I was saddened to learn about the death of Steve Jobs. The reason was, I felt he had more to give the world, but then I stopped to ponder what he left us.

Steve Jobs was one of the pioneers that brought personal computers (Macitosh) to our homes though his company called Apple. He also gave us such things as the Ipod, ITouch, IPhone and IPad. He also changed the way we viewed children’s movies through the company he founded called Pixar. They gave us just films like Toy Story, A Bugs Life, Cars, Find Nemo, Ratatouille and Up. These films will continue to be enjoyed for years to come.

I was compelled to review some articles and videos in my archives. The exercise left my deeply moved by what I reviewed.

Here are just a few of the lessons I learned from Steve Jobs’ Commencement Address 2005

1. Pursue Your Dream of Purpose: Many times people feel compelled to advise you toward the goals and dreams they have for you. Many times these people are our loved ones that have excellent intentions for our lives. Just make sure that you are pursuing those goals and dreams because it is what you want. Do not waste your short time on earth pursuing careers or goals that do not fulfill your sense of purpose.
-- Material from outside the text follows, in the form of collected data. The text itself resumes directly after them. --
import Mathlib.LinearAlgebra.Projectivization.Cardinality
import Mathlib.FieldTheory.Finiteness
import Mathlib.Algebra.Module.Torsion.Basic
import Mathlib.RingTheory.Ideal.Quotient.Basic
import HarnessLib

/-!
# A plane over `𝔽_q` has `q + 1` lines; an `O`-module of order `q²` killed by a maximal `𝔭` with `#(O⧸𝔭) = q` has `q + 1` submodules of order `q`
# ([Hirschfeld1998] §3.1; [AtiyahMacdonald1969] Ch. 2)

Topic `Literature/Algebra/Module`; namespace `Literature.Algebra.Module.LinesInPlane`.  THEOREMS ONLY (Mathlib-only: `Projectivization.equivSubmodule`,
`Projectivization.card_of_finrank_two`, `Module.natCard_eq_pow_finrank`, `Module.IsTorsionBySet.module`; no definition, no instance, no notation, no named
fact, no `sorry`).  Cell `hodgecm-mathlib` (D-0151), programme P6 «MOD» (crux hLiu418 = stmt-HodgeConjecture-24832, `--supports`, count-neutral): generic organ
**(L-q-lin)** for the D-line `Lines/F0_P6a_DatumOfInputs.lean` sockets `stub_LINES` ∕ `stub_SPEC` (desk F0P6c-plan (g4) 2026-09-02T01:46:33Z (L-q)
«`LineOf I y` has exactly `q + 1` elements»; L-DEAL v1 L1): the carrier `LineOf I y` is the set of `𝒪_F`-stable subgroups of ORDER `q = #κ(𝔭)` of the
`𝔭`-torsion `A_y[𝔭](Ω)`, an `𝒪_F`-module killed by `𝔭` of order `q²`; this file counts them — `q + 1`, in particular `≥ 3`, so «some admissible `L ≠ L₀`»
(`htwo` of ★ SP-SURJ `AdmissibleIdealSpecialFibreSurjective`) holds.  HC_CM is proved only modulo the printed citations until rung 0 closes; this file is
generic and changes no count.

* §1 (finite field `k`, `#k = q`): `finrank_eq_two_of_natCard_eq_sq` (`#V = q² ⇒ dim V = 2`), `natCard_eq_iff_finrank_eq_one` (`#N = q ↔ dim N = 1`),
  **`natCard_lines_of_finrank_eq_two`** (`#{lines} = q + 1`), **`natCard_submodules_of_natCard_eq_sq`** (`#{N ≤ V : #N = q} = q + 1` when `#V = q²`),
  `exists_ne_of_natCard_eq_sq` (for every `N₀` some line `N ≠ N₀`).
* §2 (`O`-module `M` killed by a maximal `𝔭`, `hM : Module.IsTorsionBySet O M 𝔭`): `exists_submodule_equiv` (`O`-submodules = `O⧸𝔭`-subspaces, same
  underlying sets), **`natCard_submodules_of_isTorsionBySet`** (`#M = #(O⧸𝔭)² ⇒ #{N ≤ M : #N = #(O⧸𝔭)} = #(O⧸𝔭) + 1`),
  **`exists_submodule_ne_of_isTorsionBySet`**.  (The D-line reads `A_y[𝔭](T)` as the ★ additive `𝒪_F`-module `act.Pts T` ∕ `Submodule.torsionBySet`
  of `SerreTensorTorsionPoints`; multiplicative `Subgroup`s of the points group stable under `actΩOf` are these submodules read through `Additive`.)

## References
* [Hirschfeld1998] J. W. P. Hirschfeld, *Projective Geometries over Finite Fields*, 2nd ed. (1998), §3.1 (the number of points of `PG(n, q)`).
* [AtiyahMacdonald1969] M. F. Atiyah, I. G. Macdonald, *Introduction to Commutative Algebra* (1969), Ch. 2 (pp. 19, 22: a module annihilated by
  `𝔞` is an `A⧸𝔞`-module).
-/

namespace Literature.Algebra.Module

namespace LinesInPlane

/-! ## §1 Over a finite field: subspaces of cardinality `q` of a plane are the `q + 1` lines -/

section Field

variable {k V : Type*} [Field k] [Finite k] [AddCommGroup V] [Module k V] [Module.Finite k V]

/-- `#V = q²` forces `dim V = 2` (`#V = q^{dim V}`, `q ≥ 2`). [cite: Hirschfeld1998, §3.1 (number of points of PG(n,q), θ(n) = (q^{n+1} − 1)∕(q − 1))] -/
theorem finrank_eq_two_of_natCard_eq_sq (hV : Nat.card V = Nat.card k ^ 2) : Module.finrank k V = 2 := by
  have h := Module.natCard_eq_pow_finrank (K := k) (V := V)
  rw [hV] at h
  exact (Nat.pow_right_injective (Finite.one_lt_card (α := k)) h).symm

/-- A subspace has `q` elements iff it is a line (`#N = q^{dim N}`). [cite: Hirschfeld1998, §3.1 (number of points of PG(n,q), θ(n) = (q^{n+1} − 1)∕(q − 1))] -/
theorem natCard_eq_iff_finrank_eq_one (N : Submodule k V) : Nat.card N = Nat.card k ↔ Module.finrank k N = 1 := by
  have h := Module.natCard_eq_pow_finrank (K := k) (V := N)
  constructor
  · intro hN
    rw [hN] at h
    have := Nat.pow_right_injective (Finite.one_lt_card (α := k)) (show Nat.card k ^ 1 = Nat.card k ^ Module.finrank k N by rw [pow_one]; exact h)
    exact this.symm
  · intro hN
    rw [h, hN, pow_one]

omit [Module.Finite k V] in
/-- **A PLANE OVER `𝔽_q` HAS EXACTLY `q + 1` LINES** (Mathlib: `ℙ(V) ≃ {lines}`, `#ℙ(V) = q + 1`). [cite: Hirschfeld1998, §3.1 (number of points of PG(n,q), θ(n) = (q^{n+1} − 1)∕(q − 1))]
[cite: Hirschfeld1998, §3.1 (number of points of PG(n,q), θ(n) = (q^{n+1} − 1)∕(q − 1))] -/
theorem natCard_lines_of_finrank_eq_two (hV : Module.finrank k V = 2) :
    Nat.card {N : Submodule k V // Module.finrank k N = 1} = Nat.card k + 1 := by
  rw [← Nat.card_congr (Projectivization.equivSubmodule k V), Projectivization.card_of_finrank_two k V hV]

/-- The same with lines read by CARDINALITY: `#{N ≤ V : #N = q} = q + 1` when `#V = q²`. [cite: Hirschfeld1998, §3.1 (number of points of PG(n,q), θ(n) = (q^{n+1} − 1)∕(q − 1))] -/
theorem natCard_submodules_of_natCard_eq_sq (hV : Nat.card V = Nat.card k ^ 2) :
    Nat.card {N : Submodule k V // Nat.card N = Nat.card k} = Nat.card k + 1 := by
  rw [← natCard_lines_of_finrank_eq_two (finrank_eq_two_of_natCard_eq_sq hV)]
  exact Nat.card_congr (Equiv.subtypeEquivRight fun N => natCard_eq_iff_finrank_eq_one N)

/-- There are AT LEAST THREE lines (`q ≥ 2`), so for every line there is another one. [cite: Hirschfeld1998, §3.1 (number of points of PG(n,q), θ(n) = (q^{n+1} − 1)∕(q − 1))] -/
theorem exists_ne_of_natCard_eq_sq (hV : Nat.card V = Nat.card k ^ 2) (N₀ : Submodule k V) :
    ∃ N : Submodule k V, Nat.card N = Nat.card k ∧ N ≠ N₀ := by
  classical
  have hc := natCard_submodules_of_natCard_eq_sq (k := k) (V := V) hV
  haveI : Finite {N : Submodule k V // Nat.card N = Nat.card k} := Nat.finite_of_card_ne_zero (by rw [hc]; omega)
  have h2 : 1 < Nat.card {N : Submodule k V // Nat.card N = Nat.card k} := by
    rw [hc]; have := Finite.one_lt_card (α := k); omega
  obtain ⟨a, b, hab⟩ := Finite.one_lt_card_iff_nontrivial.1 h2
  by_cases ha : (a : Submodule k V) = N₀
  · exact ⟨b, b.2, fun hb => hab (Subtype.ext (ha.trans hb.symm))⟩
  · exact ⟨a, a.2, ha⟩

end Field

/-! ## §2 `𝔭`-torsion modules: an `O`-module killed by a maximal `𝔭` with `#(O ⧸ 𝔭) = q`, `#M = q²` has `q + 1` submodules of order `q` -/

section Torsion

variable {O M : Type*} [CommRing O] (𝔭 : Ideal O) [𝔭.IsMaximal] [AddCommGroup M] [Module O M]
  (hM : Module.IsTorsionBySet O M 𝔭)

omit [𝔭.IsMaximal] in
/-- For a module killed by `𝔭`, the `O`-submodules are the `O ⧸ 𝔭`-subspaces (same underlying sets): an order-preserving bijection.
[cite: AtiyahMacdonald1969, Ch. 2 (p. 19) and (p. 22)] -/
theorem exists_submodule_equiv :
    letI := hM.module
    ∃ e : Submodule O M ≃ Submodule (O ⧸ 𝔭) M, ∀ N, ((e N : Submodule (O ⧸ 𝔭) M) : Set M) = N := by
  letI := hM.module
  haveI : IsScalarTower O (O ⧸ 𝔭) M := hM.isScalarTower
  let f : Submodule O M → Submodule (O ⧸ 𝔭) M := fun N =>
    { carrier := N
      add_mem' := fun ha hb => N.add_mem ha hb
      zero_mem' := N.zero_mem
      smul_mem' := fun c x hx => by
        obtain ⟨a, rfl⟩ := Ideal.Quotient.mk_surjective c
        have : (Ideal.Quotient.mk 𝔭 a) • x = a • x := rfl
        rw [this]; exact N.smul_mem a hx }
  refine ⟨⟨f, fun N' => N'.restrictScalars O, fun N => ?_, fun N' => ?_⟩, fun N => rfl⟩
  · ext x; rfl
  · ext x; rfl

include hM in
/-- **`q + 1` SUBMODULES OF ORDER `q`**: an `O`-module killed by the maximal ideal `𝔭` with `#(O ⧸ 𝔭) = q` and `#M = q²` has exactly `q + 1`
submodules of order `q` — the lines of the plane `M` over `𝔽_q = O ⧸ 𝔭` (for the P6 HEART: the `q + 1` lines `H ⊂ A_y[𝔭](Ω)`, `𝒪_F`-stable of
order `q`). [cite: Hirschfeld1998, §3.1 (number of points of PG(n,q), θ(n) = (q^{n+1} − 1)∕(q − 1))] [cite: AtiyahMacdonald1969, Ch. 2 (p. 19) and (p. 22)] -/
theorem natCard_submodules_of_isTorsionBySet [Finite M] (hcard : Nat.card M = Nat.card (O ⧸ 𝔭) ^ 2) :
    Nat.card {N : Submodule O M // Nat.card N = Nat.card (O ⧸ 𝔭)} = Nat.card (O ⧸ 𝔭) + 1 := by
  letI := hM.module
  letI : Field (O ⧸ 𝔭) := Ideal.Quotient.field 𝔭
  haveI : Finite (O ⧸ 𝔭) := Nat.finite_of_card_ne_zero fun h0 => by
    have hM0 : Nat.card M ≠ 0 := Nat.card_pos.ne'
    rw [hcard, h0, zero_pow two_ne_zero] at hM0
    exact hM0 rfl
  haveI : Module.Finite (O ⧸ 𝔭) M := Module.Finite.of_finite
  obtain ⟨e, he⟩ := exists_submodule_equiv 𝔭 hM
  rw [← natCard_submodules_of_natCard_eq_sq (k := O ⧸ 𝔭) (V := M) hcard]
  refine Nat.card_congr (e.subtypeEquiv fun N => ?_)
  have : Nat.card (e N) = Nat.card N := Nat.card_congr (Equiv.setCongr (he N))
  rw [this]

include hM in
/-- For every submodule of order `q` there is ANOTHER one (`q + 1 ≥ 3`). [cite: Hirschfeld1998, §3.1 (number of points of PG(n,q), θ(n) = (q^{n+1} − 1)∕(q − 1))] -/
theorem exists_submodule_ne_of_isTorsionBySet [Finite M] (hcard : Nat.card M = Nat.card (O ⧸ 𝔭) ^ 2) (N₀ : Submodule O M) :
    ∃ N : Submodule O M, Nat.card N = Nat.card (O ⧸ 𝔭) ∧ N ≠ N₀ := by
  letI := hM.module
  letI : Field (O ⧸ 𝔭) := Ideal.Quotient.field 𝔭
  haveI : Finite (O ⧸ 𝔭) := Nat.finite_of_card_ne_zero fun h0 => by
    have hM0 : Nat.card M ≠ 0 := Nat.card_pos.ne'
    rw [hcard, h0, zero_pow two_ne_zero] at hM0
    exact hM0 rfl
  haveI : Module.Finite (O ⧸ 𝔭) M := Module.Finite.of_finite
  obtain ⟨e, he⟩ := exists_submodule_equiv 𝔭 hM
  obtain ⟨N', hN', hne⟩ := exists_ne_of_natCard_eq_sq (k := O ⧸ 𝔭) (V := M) hcard (e N₀)
  refine ⟨e.symm N', ?_, fun h => hne ?_⟩
  · have : Nat.card (e (e.symm N')) = Nat.card (e.symm N') := Nat.card_congr (Equiv.setCongr (he _))
    rw [← this, Equiv.apply_symm_apply]; exact hN'
  · rw [← h, Equiv.apply_symm_apply]

end Torsion

end LinesInPlane

end Literature.Algebra.Module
2. Do What You Love: Many people stay in careers and jobs because it is safe and secure. Often as they reach their twilight years they tend to spend time reflecting on things they wish they would have done. I was told something a long time ago, “Do what you love and the money will follow.” I believe this wholeheartedly. People tend to excel and earn more when they love what they do.

3. Make Each Day Count: Reading about Steve Jobs cancer diagnosis and his feelings about it made me understand more that life is TRULY remarkable. People throughout the day ask me how I am. I answer most of the time with, “Outstanding!” They usually follow up my reply asking me why. I give the same answer every time. I say, “I am alive and I can tell people how much I love and care for them. I can still make an impact to the world.” Being alive is the greatest gift. Make each of your days count.

These are the three lessons I learned from Steve Jobs. Take the time to read or watch his commencement speech. I would love to know what lessons you took from the article.

Goodbye, Steve Jobs. Thanks for leaving the world a changed place.